Prompt
Give back exactly the lines of the material below, starting with the line with "(sameSideH_one_lt ha hz').le" and going on through the line with "theorem tendsto_sameSideH_one (ha".

Supplied data
_ _ _ _ _

import Literature.Probability.RandomPlanarGeometry.SLESameSideKernel
import Mathlib.MeasureTheory.Integral.IntegralEqImproper
import Mathlib.Analysis.SpecialFunctions.ImproperIntegrals
import Mathlib.Analysis.SpecialFunctions.Integrability.Basic
import HarnessLib

/-!
# The same-side scale function at the two ends of `(1, ∞)`: `h(1+)` and `h(∞)`

Trunk T-STOCH; deterministic special-function layer, continued from `SLESameSideKernel`
(`sameSideKernel a u = u^{-2a}(u-1)^{-2a}`, `sameSideH a z = ∫₂ᶻ` of it). For the **sharp**
same-side two-point law of the real SLE_κ flow (S. Rohde, O. Schramm, *Basic properties of SLE*,
Ann. of Math. 161 (2005), Lemma 6.6: `P[T_y = T_x] = (h(z₀) - h(1+))/(h(∞) - h(1+))`,
`z₀ = x/(x-y)`, `h = sameSideH (2/κ)`) both end values of the scale function are needed:

* `h(1+)`: for `a < 1/2` (`κ > 4`) the kernel is integrable at `1` (`(u-1)^{-2a}`, `-2a > -1`;
  `intervalIntegrable_sameSideKernel_one`), so `sameSideH a 1 = -∫₁² K_a` is the genuine right
  limit `h(1+)` (`tendsto_sameSideH_one`: `h` is continuous on `[1, ∞)`), and
  `h(z) - h(1) = ∫₁ᶻ K_a > 0` for `z > 1` (`sameSideH_sub_one`, `sameSideH_one_lt`);
* `h(∞)`: for `a > 1/4` (`κ < 8`) the kernel is integrable at `∞` (`K_a ≤ 2^{2a} u^{-4a}`,
  `sameSideKernel_le`; `integrableOn_sameSideKernel_Ioi`), `sameSideHTop a := ∫_{(2,∞)} K_a` is
  the limit of `h` at `+∞` (`tendsto_sameSideH_atTop`) and a strict upper bound
  (`sameSideH_lt_sameSideHTop`); `sameSideHTop a - sameSideH a 1 = ∫_{(1,∞)} K_a`
  (`sameSideHTop_sub_sameSideH_one`).

## References

* S. Rohde, O. Schramm, *Basic properties of SLE*, Ann. of Math. 161 (2005), Lemma 6.6, eq. (6.13).
* G. F. Lawler, *Conformally Invariant Processes in the Plane*, AMS (2005), Prop. 6.34, eq. (6.21).
-/

noncomputable section

open Set Filter Topology MeasureTheory intervalIntegral
open scoped NNReal

namespace Literature.Probability.RandomPlanarGeometry

variable {a : ℝ}

/-! ### The end `1`: integrability for `a < 1/2` and the value `h(1)` -/

/-- **The kernel is integrable at `1` when `a < 1/2`**: `K_a = u^{-2a} · (u-1)^{-2a}` is a
continuous function times the integrable power `(u-1)^{-2a}`, `-2a > -1`, on `[1, z]`.
[cite: Lawler2005, eq. (6.21)] -/
theorem intervalIntegrable_sameSideKernel_one (ha : a < 1 / 2) (z : ℝ) (hz : 1 ≤ z) :
    IntervalIntegrable (sameSideKernel a) volume 1 z := by
  have h1 : IntervalIntegrable (fun u : ℝ ↦ (u - 1) ^ (-(2 * a))) volume 1 z := by
    have h := (intervalIntegral.intervalIntegrable_rpow' (a := 0) (b := z - 1)
      (r := -(2 * a)) (by linarith)).comp_sub_right 1
    simp only [zero_add, sub_add_cancel] at h
    exact h
  have h2 : ContinuousOn (fun u : ℝ ↦ u ^ (-(2 * a))) (uIcc 1 z) := by
    refine ContinuousOn.rpow_const continuousOn_id fun u hu ↦ Or.inl ?_
    rw [uIcc_of_le hz] at hu
    exact ne_of_gt (lt_of_lt_of_le one_pos hu.1)
  exact h1.continuousOn_mul h2

/-- The kernel is integrable on `[1, z] ∪ [1, w]`-type intervals: `IntervalIntegrable K_a w z` for
`1 ≤ w, z` (`a < 1/2`). [folklore] -/
theorem intervalIntegrable_sameSideKernel' (ha : a < 1 / 2) {w z : ℝ} (hw : 1 ≤ w) (hz : 1 ≤ z) :
    IntervalIntegrable (sameSideKernel a) volume w z :=
  (intervalIntegrable_sameSideKernel_one ha w hw).symm.trans (intervalIntegrable_sameSideKernel_one ha z hz)

/-- **`h(z) - h(w) = ∫_w^z K_a` down to the endpoint `1`** (`1 ≤ w, z`, `a < 1/2`).
[folklore] -/
theorem sameSideH_sub' (ha : a < 1 / 2) {w z : ℝ} (hw : 1 ≤ w) (hz : 1 ≤ z) :
    sameSideH a z - sameSideH a w = ∫ u in w..z, sameSideKernel a u := by
  simp only [sameSideH]
  rw [← integral_interval_sub_left (intervalIntegrable_sameSideKernel' ha (w := 2) (by norm_num) hz)
    (intervalIntegrable_sameSideKernel' ha (w := 2) (by norm_num) hw)]

/-- `h(z) - h(1) = ∫₁ᶻ K_a` (`a < 1/2`). [folklore] -/
theorem sameSideH_sub_one (ha : a < 1 / 2) {z : ℝ} (hz : 1 ≤ z) :
    sameSideH a z - sameSideH a 1 = ∫ u in (1 : ℝ)..z, sameSideKernel a u :=
  sameSideH_sub' ha le_rfl hz

/-- **`h(1) < h(z)` for `z > 1`** (`a < 1/2`): the integrand is positive on `(1, z)`. [folklore] -/
theorem sameSideH_one_lt (ha : a < 1 / 2) {z : ℝ} (hz : 1 < z) : sameSideH a 1 < sameSideH a z := by
  have h := sameSideH_sub_one ha hz.le
  have hpos : 0 < ∫ u in (1 : ℝ)..z, sameSideKernel a u :=
    intervalIntegral_pos_of_pos_on (intervalIntegrable_sameSideKernel_one ha z hz.le)
      (fun u hu ↦ sameSideKernel_pos a hu.1) hz
  linarith

/-- `h(1) ≤ h(z)` for `z ≥ 1` (`a < 1/2`). [folklore] -/
theorem sameSideH_one_le (ha : a < 1 / 2) {z : ℝ} (hz : 1 ≤ z) : sameSideH a 1 ≤ sameSideH a z := by
  rcases hz.eq_or_lt with rfl | hz'
  · exact le_rfl
  · exact (sameSideH_one_lt ha hz').le

/-- **`h` is continuous on `[1, ∞)`** (`a < 1/2`): a primitive of an interval-integrable function.
[folklore] -/
theorem continuousOn_sameSideH_Ici (ha : a < 1 / 2) : ContinuousOn (sameSideH a) (Ici 1) := by
  intro z hz
  have hz' : (1 : ℝ) ≤ z := hz
  have hcont : ContinuousOn (sameSideH a) (uIcc 1 (z + 1)) := by
    have h := continuousOn_primitive_interval' (μ := volume) (f := sameSideKernel a) (a := 2)
      (b₁ := 1) (b₂ := z + 1) (intervalIntegrable_sameSideKernel_one ha (z + 1) (by linarith))
      (by rw [uIcc_of_le (by linarith)]; exact ⟨by norm_num, by linarith⟩)
    exact h
  rw [uIcc_of_le (by linarith)] at hcont
  have hzmem : z ∈ Icc 1 (z + 1) := ⟨hz', by linarith⟩
  have h1 : ContinuousWithinAt (sameSideH a) (Icc 1 (z + 1)) z := hcont z hzmem
  refine (h1.mono_of_mem_nhdsWithin ?_)
  exact mem_nhdsWithin.2 ⟨Iio (z + 1), isOpen_Iio, by simp, fun u hu ↦ ⟨hu.2, le_of_lt hu.1⟩⟩

/-- **`h(1)` is the right limit `h(1+)`** (`a < 1/2`). [folklore] -/
theorem tendsto_sameSideH_one (ha : a < 1 / 2) :
    Tendsto (sameSideH a) (𝓝[>] 1) (𝓝 (sameSideH a 1)) :=
  ((continuousOn_sameSideH_Ici ha).continuousWithinAt self_mem_Ici).tendsto.mono_left
    (nhdsWithin_mono _ Ioi_subset_Ici_self)

/-! ### The end `+∞`: integrability for `a > 1/4` and the value `h(∞)` -/

/-- **The kernel is integrable at `+∞` when `a > 1/4`**: `K_a ≤ 2^{2a} u^{-4a}` on `[2, ∞)`
(`sameSideKernel_le`) and `-4a < -1`. [cite: RohdeSchramm2005, Lemma 6.6] -/
theorem integrableOn_sameSideKernel_Ioi (ha : 1 / 4 < a) :
    IntegrableOn (sameSideKernel a) (Ioi 2) := by
  have ha0 : 0 ≤ a := by linarith
  have hdom : IntegrableOn (fun u : ℝ ↦ (2 : ℝ) ^ (2 * a) * u ^ (-(4 * a))) (Ioi 2) :=
    (integrableOn_Ioi_rpow_of_lt (by linarith) two_pos).const_mul _
  refine hdom.mono' (((continuousOn_sameSideKernel a).mono
    (Ioi_subset_Ioi one_le_two)).aestronglyMeasurable measurableSet_Ioi) ?_
  refine (ae_restrict_iff' measurableSet_Ioi).2 (ae_of_all _ fun u hu ↦ ?_)
  have hu2 : (2 : ℝ) < u := hu
  rw [Real.norm_of_nonneg (sameSideKernel_pos a (lt_trans one_lt_two hu2)).le]
  exact sameSideKernel_le ha0 hu2.le

/-- The kernel is integrable on `(1, ∞)` for `1/4 < a < 1/2` (both ends). [folklore] -/
theorem integrableOn_sameSideKernel_Ioi_one (ha : 1 / 4 < a) (ha' : a < 1 / 2) :
    IntegrableOn (sameSideKernel a) (Ioi 1) := by
  have h1 : IntegrableOn (sameSideKernel a) (Ioc 1 2) := by
    have h := (intervalIntegrable_sameSideKernel_one ha' 2 one_le_two).1
    exact h
  have h2 := integrableOn_sameSideKernel_Ioi ha
  have h12 : IntegrableOn (sameSideKernel a) (Ioc 1 2 ∪ Ioi 2) := h1.union h2
  rwa [Ioc_union_Ioi_eq_Ioi one_le_two] at h12

/-- **The value `h(∞)`** of the same-side scale function: `sameSideHTop a = ∫_{(2, ∞)} K_a`
(finite for `a > 1/4`; `h(2) = 0`). [cite: RohdeSchramm2005, Lemma 6.6] -/
def sameSideHTop (a : ℝ) : ℝ :=
  ∫ u in Ioi (2 : ℝ), sameSideKernel a u

/-- **`h(z) → h(∞)` as `z → ∞`** (`a > 1/4`). [folklore] -/
theorem tendsto_sameSideH_atTop (ha : 1 / 4 < a) :
    Tendsto (sameSideH a) atTop (𝓝 (sameSideHTop a)) :=
  intervalIntegral_tendsto_integral_Ioi 2 (integrableOn_sameSideKernel_Ioi ha) tendsto_id

/-- **`h(z) < h(∞)` for every `z > 1`** (`a > 1/4`): `h` is strictly increasing with limit
`h(∞)`. [folklore] -/
theorem sameSideH_lt_sameSideHTop (ha : 1 / 4 < a) {z : ℝ} (hz : 1 < z) :
    sameSideH a z < sameSideHTop a := by
  have hmono := strictMonoOn_sameSideH a
  have hz1 : (1 : ℝ) < z + 1 := by linarith
  have h1 : sameSideH a z < sameSideH a (z + 1) := hmono hz hz1 (by linarith)
  have h2 : sameSideH a (z + 1) ≤ sameSideHTop a := by
    refine ge_of_tendsto (tendsto_sameSideH_atTop ha) ?_
    filter_upwards [eventually_ge_atTop (z + 1)] with w hw
    have hw1 : (1 : ℝ) < w := by linarith
    exact hmono.monotoneOn hz1 hw1 hw
  exact h1.trans_le h2

/-- `h(1) < h(∞)` (`1/4 < a < 1/2`). [folklore] -/
theorem sameSideH_one_lt_sameSideHTop (ha : 1 / 4 < a) (ha' : a < 1 / 2) :
    sameSideH a 1 < sameSideHTop a :=
  (sameSideH_one_lt ha' one_lt_two).trans (sameSideH_lt_sameSideHTop ha one_lt_two)

/-- **`h(∞) - h(1) = ∫_{(1, ∞)} K_a`** (`1/4 < a < 1/2`). [folklore] -/
theorem sameSideHTop_sub_sameSideH_one (ha : 1 / 4 < a) (ha' : a < 1 / 2) :
    sameSideHTop a - sameSideH a 1 = ∫ u in Ioi (1 : ℝ), sameSideKernel a u := by
  have h1 : sameSideH a 1 = -∫ u in (1 : ℝ)..2, sameSideKernel a u := by
    rw [sameSideH, integral_symm]
  have h2 : ∫ u in Ioi (1 : ℝ), sameSideKernel a u =
      (∫ u in (1 : ℝ)..2, sameSideKernel a u) + ∫ u in Ioi (2 : ℝ), sameSideKernel a u := by
    have hI1 : IntegrableOn (sameSideKernel a) (Ioc 1 2) :=
      (intervalIntegrable_sameSideKernel_one ha' 2 one_le_two).1
    rw [intervalIntegral.integral_of_le one_le_two,
      ← setIntegral_union (Ioc_disjoint_Ioi_same (a := (1 : ℝ)) (b := 2)) measurableSet_Ioi hI1
        (integrableOn_sameSideKernel_Ioi ha), Ioc_union_Ioi_eq_Ioi one_le_two]
  rw [h1, h2, sameSideHTop]
  ring

/-- `h(z) - h(1) < h(∞) - h(1)` and both are positive, packaged: for `z > 1`,
`0 < h(z) - h(1) < h(∞) - h(1)` (`1/4 < a < 1/2`). [folklore] -/
theorem sameSideH_sub_one_mem_Ioo (ha : 1 / 4 < a) (ha' : a < 1 / 2) {z : ℝ} (hz : 1 < z) :
    sameSideH a z - sameSideH a 1 ∈ Ioo 0 (sameSideHTop a - sameSideH a 1) :=
  ⟨sub_pos.2 (sameSideH_one_lt ha' hz), sub_lt_sub_right (sameSideH_lt_sameSideHTop ha hz) _⟩

end Literature.Probability.RandomPlanarGeometry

_ _ _ _ _

Task output
  · exact (sameSideH_one_lt ha hz').le

/-- **`h` is continuous on `[1, ∞)`** (`a < 1/2`): a primitive of an interval-integrable function.
[folklore] -/
theorem continuousOn_sameSideH_Ici (ha : a < 1 / 2) : ContinuousOn (sameSideH a) (Ici 1) := by
  intro z hz
  have hz' : (1 : ℝ) ≤ z := hz
  have hcont : ContinuousOn (sameSideH a) (uIcc 1 (z + 1)) := by
    have h := continuousOn_primitive_interval' (μ := volume) (f := sameSideKernel a) (a := 2)
      (b₁ := 1) (b₂ := z + 1) (intervalIntegrable_sameSideKernel_one ha (z + 1) (by linarith))
      (by rw [uIcc_of_le (by linarith)]; exact ⟨by norm_num, by linarith⟩)
    exact h
  rw [uIcc_of_le (by linarith)] at hcont
  have hzmem : z ∈ Icc 1 (z + 1) := ⟨hz', by linarith⟩
  have h1 : ContinuousWithinAt (sameSideH a) (Icc 1 (z + 1)) z := hcont z hzmem
  refine (h1.mono_of_mem_nhdsWithin ?_)
  exact mem_nhdsWithin.2 ⟨Iio (z + 1), isOpen_Iio, by simp, fun u hu ↦ ⟨hu.2, le_of_lt hu.1⟩⟩

/-- **`h(1)` is the right limit `h(1+)`** (`a < 1/2`). [folklore] -/
theorem tendsto_sameSideH_one (ha : a < 1 / 2) :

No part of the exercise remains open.